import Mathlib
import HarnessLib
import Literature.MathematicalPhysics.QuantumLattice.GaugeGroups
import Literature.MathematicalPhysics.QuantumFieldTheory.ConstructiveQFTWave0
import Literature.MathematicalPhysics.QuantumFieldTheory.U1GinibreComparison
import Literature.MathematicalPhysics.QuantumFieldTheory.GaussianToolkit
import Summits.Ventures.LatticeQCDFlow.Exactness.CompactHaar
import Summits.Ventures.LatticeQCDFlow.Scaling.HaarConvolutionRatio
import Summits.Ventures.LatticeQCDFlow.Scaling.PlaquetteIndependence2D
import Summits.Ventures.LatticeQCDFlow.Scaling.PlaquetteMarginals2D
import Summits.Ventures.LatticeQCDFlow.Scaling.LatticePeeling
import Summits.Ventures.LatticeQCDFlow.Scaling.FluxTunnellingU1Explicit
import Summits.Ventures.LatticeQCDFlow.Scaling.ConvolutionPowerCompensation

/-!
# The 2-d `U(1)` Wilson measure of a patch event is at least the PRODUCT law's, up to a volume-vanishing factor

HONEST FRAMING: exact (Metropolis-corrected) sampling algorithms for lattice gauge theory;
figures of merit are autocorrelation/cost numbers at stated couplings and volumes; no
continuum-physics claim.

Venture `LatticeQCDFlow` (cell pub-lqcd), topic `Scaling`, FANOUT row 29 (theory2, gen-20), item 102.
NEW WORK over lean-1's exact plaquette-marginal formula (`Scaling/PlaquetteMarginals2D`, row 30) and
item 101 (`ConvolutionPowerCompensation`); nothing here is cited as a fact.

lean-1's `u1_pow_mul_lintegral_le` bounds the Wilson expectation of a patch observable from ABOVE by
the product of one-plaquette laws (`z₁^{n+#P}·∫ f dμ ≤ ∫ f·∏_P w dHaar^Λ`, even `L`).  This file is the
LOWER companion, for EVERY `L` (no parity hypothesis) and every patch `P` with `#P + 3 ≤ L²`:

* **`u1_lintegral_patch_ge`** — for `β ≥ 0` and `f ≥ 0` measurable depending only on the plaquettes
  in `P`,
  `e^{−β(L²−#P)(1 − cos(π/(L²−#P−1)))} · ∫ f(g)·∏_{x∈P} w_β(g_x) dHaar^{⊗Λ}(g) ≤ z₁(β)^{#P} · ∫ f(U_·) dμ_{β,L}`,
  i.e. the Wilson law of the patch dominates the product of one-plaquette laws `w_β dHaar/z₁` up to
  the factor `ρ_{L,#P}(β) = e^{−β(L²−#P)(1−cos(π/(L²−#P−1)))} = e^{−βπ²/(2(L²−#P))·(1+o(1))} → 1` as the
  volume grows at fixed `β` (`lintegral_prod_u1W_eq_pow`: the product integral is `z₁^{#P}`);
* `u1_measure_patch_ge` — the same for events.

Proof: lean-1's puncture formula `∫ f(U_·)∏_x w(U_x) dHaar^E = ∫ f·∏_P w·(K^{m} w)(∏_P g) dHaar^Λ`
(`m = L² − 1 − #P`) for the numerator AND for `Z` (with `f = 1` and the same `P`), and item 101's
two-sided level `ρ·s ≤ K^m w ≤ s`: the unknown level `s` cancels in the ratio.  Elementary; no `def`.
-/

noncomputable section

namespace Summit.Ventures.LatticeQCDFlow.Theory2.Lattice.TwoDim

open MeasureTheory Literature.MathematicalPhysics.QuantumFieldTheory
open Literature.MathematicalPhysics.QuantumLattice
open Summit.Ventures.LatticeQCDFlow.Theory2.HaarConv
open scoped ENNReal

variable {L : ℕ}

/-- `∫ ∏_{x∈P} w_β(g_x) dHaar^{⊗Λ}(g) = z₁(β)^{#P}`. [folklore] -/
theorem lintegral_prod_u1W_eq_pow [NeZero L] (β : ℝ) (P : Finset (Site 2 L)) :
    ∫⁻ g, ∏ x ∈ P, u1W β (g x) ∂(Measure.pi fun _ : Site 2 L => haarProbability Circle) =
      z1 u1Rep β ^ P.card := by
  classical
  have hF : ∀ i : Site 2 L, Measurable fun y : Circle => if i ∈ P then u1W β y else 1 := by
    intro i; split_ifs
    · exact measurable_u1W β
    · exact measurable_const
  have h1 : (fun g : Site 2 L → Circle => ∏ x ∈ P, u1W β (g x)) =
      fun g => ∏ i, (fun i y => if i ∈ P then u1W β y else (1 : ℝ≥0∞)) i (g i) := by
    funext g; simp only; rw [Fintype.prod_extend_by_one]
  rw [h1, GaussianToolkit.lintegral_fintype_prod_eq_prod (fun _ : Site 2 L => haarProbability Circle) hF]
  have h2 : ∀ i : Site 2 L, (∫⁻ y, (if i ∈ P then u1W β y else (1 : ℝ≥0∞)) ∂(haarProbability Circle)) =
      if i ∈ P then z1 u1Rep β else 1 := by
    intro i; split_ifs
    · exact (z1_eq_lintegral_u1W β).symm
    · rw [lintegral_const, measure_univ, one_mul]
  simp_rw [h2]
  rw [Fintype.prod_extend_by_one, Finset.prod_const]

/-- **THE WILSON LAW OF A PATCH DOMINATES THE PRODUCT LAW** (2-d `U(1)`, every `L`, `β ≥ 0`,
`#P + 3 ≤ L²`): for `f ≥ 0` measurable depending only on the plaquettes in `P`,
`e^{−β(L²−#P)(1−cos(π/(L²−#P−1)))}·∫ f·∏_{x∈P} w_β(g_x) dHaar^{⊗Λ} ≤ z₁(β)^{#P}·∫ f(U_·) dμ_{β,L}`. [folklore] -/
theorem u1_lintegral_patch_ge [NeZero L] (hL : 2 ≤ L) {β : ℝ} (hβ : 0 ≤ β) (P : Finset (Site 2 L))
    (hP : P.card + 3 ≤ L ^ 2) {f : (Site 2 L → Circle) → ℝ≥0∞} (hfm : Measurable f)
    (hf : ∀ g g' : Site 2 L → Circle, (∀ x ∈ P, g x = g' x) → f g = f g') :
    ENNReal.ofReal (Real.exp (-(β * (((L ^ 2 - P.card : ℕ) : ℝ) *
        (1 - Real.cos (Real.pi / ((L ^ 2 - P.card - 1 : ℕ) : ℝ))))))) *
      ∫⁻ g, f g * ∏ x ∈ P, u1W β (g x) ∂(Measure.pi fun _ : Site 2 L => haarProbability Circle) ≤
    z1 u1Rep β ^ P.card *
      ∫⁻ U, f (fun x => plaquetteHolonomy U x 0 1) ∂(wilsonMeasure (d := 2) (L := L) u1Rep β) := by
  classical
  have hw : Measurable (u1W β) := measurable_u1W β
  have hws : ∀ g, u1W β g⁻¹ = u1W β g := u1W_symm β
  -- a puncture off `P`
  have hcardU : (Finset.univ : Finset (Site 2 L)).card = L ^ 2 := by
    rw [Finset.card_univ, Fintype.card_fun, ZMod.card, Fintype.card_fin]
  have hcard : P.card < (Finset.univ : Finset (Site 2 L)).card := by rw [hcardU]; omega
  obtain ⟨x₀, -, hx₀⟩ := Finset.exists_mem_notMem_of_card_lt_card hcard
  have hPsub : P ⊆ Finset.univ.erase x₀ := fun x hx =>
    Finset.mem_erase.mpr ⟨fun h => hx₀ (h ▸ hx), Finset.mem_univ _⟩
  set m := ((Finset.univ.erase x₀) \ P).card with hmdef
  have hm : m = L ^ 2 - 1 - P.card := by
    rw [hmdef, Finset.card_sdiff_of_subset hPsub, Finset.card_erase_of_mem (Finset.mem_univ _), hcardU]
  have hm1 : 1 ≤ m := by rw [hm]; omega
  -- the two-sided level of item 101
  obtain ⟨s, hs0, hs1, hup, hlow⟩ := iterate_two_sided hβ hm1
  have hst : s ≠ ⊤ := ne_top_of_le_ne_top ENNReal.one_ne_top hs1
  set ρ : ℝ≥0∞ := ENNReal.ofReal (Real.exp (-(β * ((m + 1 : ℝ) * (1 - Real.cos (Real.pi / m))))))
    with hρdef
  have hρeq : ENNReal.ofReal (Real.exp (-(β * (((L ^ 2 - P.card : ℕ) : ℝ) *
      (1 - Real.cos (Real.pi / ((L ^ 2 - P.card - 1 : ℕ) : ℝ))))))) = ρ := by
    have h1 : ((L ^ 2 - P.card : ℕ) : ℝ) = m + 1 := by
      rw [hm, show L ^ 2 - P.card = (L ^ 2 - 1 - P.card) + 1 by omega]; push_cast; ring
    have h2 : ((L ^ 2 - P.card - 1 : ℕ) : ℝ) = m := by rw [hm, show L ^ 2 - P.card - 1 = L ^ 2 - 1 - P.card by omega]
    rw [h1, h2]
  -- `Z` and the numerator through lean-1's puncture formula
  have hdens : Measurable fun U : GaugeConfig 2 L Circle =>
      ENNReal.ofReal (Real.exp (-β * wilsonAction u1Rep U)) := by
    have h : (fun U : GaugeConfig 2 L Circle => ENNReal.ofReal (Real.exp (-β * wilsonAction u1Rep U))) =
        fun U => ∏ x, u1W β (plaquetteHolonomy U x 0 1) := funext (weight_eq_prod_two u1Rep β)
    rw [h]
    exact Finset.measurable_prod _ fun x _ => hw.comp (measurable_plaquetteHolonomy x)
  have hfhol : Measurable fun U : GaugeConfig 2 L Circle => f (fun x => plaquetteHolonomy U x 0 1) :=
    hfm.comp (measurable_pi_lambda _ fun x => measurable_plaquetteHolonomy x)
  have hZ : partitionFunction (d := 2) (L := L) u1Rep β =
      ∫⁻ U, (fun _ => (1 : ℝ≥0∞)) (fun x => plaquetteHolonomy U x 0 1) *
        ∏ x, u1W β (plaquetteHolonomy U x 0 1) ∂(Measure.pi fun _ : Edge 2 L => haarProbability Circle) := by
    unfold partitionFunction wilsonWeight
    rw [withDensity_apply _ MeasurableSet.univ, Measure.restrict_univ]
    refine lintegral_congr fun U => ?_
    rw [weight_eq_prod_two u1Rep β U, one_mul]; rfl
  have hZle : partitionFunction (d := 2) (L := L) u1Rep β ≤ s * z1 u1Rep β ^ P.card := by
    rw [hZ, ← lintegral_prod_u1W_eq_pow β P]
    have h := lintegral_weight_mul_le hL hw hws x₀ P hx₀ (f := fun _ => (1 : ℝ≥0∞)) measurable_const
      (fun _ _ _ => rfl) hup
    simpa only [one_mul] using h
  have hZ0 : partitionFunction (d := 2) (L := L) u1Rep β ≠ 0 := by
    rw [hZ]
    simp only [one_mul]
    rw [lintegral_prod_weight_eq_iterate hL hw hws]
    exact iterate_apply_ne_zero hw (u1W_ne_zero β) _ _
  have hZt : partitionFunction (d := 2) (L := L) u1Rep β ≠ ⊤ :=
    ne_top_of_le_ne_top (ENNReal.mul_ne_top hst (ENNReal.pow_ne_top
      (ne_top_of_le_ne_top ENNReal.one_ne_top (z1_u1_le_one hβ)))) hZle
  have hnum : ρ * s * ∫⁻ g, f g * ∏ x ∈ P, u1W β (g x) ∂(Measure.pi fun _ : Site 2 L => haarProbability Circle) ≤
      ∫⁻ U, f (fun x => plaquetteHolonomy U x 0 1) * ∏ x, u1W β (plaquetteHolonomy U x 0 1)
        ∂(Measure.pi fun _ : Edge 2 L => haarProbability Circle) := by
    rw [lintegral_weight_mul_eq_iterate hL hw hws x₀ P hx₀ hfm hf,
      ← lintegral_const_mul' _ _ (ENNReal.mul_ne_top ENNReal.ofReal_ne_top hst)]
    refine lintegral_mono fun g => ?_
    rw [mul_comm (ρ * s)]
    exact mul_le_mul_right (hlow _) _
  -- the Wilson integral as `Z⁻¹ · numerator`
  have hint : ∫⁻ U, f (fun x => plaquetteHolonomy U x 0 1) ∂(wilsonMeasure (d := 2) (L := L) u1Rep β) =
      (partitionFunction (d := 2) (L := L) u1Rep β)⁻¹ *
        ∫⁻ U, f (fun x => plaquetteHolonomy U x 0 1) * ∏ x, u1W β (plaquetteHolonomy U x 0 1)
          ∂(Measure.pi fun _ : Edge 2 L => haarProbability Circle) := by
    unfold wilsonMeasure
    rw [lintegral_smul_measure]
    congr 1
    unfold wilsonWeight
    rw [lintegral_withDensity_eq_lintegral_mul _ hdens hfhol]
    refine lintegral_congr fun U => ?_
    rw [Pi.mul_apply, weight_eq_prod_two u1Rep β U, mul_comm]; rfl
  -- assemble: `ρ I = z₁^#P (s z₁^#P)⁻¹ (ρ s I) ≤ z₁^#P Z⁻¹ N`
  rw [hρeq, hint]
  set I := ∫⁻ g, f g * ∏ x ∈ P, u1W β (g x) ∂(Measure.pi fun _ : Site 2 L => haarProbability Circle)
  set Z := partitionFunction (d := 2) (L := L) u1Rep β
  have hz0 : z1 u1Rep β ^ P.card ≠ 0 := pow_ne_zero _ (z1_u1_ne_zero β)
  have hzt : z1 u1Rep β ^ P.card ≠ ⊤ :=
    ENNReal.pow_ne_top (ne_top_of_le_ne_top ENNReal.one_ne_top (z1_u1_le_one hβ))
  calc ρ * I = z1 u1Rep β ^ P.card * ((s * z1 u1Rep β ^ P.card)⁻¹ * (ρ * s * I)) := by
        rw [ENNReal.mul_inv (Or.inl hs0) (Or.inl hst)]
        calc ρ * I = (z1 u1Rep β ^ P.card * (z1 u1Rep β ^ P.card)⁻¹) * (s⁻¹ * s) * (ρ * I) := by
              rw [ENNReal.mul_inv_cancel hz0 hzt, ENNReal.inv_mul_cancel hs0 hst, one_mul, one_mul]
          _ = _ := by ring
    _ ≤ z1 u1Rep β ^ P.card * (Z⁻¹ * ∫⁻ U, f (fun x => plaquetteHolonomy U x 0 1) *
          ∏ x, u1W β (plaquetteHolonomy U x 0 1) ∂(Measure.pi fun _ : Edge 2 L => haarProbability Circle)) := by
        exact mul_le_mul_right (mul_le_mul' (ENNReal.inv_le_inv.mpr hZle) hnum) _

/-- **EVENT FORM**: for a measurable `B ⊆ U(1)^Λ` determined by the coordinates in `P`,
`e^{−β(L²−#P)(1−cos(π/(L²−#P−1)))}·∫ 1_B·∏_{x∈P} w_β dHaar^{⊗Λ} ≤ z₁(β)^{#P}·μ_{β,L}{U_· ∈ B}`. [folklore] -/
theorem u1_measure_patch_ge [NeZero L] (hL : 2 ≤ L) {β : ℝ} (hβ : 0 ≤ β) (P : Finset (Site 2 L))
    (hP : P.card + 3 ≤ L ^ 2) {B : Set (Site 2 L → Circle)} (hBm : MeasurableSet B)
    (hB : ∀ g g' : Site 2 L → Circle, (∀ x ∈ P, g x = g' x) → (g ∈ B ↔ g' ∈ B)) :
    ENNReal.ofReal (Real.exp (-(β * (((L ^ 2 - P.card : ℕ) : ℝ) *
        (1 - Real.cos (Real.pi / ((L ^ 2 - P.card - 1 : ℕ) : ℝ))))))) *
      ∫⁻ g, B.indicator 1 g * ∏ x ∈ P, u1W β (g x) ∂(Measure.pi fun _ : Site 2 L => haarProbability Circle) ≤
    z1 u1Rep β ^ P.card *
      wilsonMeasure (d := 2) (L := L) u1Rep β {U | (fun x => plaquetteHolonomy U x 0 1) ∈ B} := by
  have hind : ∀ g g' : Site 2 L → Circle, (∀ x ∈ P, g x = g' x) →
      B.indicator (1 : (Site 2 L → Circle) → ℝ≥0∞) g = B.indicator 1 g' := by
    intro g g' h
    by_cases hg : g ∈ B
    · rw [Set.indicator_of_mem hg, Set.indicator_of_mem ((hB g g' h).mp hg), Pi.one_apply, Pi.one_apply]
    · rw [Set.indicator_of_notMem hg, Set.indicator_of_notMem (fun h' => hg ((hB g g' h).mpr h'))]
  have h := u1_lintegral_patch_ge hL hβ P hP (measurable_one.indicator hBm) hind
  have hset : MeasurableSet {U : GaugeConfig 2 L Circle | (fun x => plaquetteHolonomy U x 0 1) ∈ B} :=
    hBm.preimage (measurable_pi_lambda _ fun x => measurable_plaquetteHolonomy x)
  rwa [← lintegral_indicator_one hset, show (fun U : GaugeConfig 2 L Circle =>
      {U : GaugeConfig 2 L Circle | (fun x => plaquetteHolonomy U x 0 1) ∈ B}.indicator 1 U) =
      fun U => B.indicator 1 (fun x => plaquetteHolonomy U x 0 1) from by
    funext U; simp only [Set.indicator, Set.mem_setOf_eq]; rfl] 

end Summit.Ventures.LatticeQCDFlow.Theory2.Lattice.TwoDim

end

▶ _ACTIVITY_
Set down, unchanged, only those lines above that fall between the line with "g, B.indicator 1" and the line with "have hind : ∀", the two end lines included.

▶ _WRITTEN RESPONSE_
      ∫⁻ g, B.indicator 1 g * ∏ x ∈ P, u1W β (g x) ∂(Measure.pi fun _ : Site 2 L => haarProbability Circle) ≤
    z1 u1Rep β ^ P.card *
      wilsonMeasure (d := 2) (L := L) u1Rep β {U | (fun x => plaquetteHolonomy U x 0 1) ∈ B} := by
  have hind : ∀ g g' : Site 2 L → Circle, (∀ x ∈ P, g x = g' x) →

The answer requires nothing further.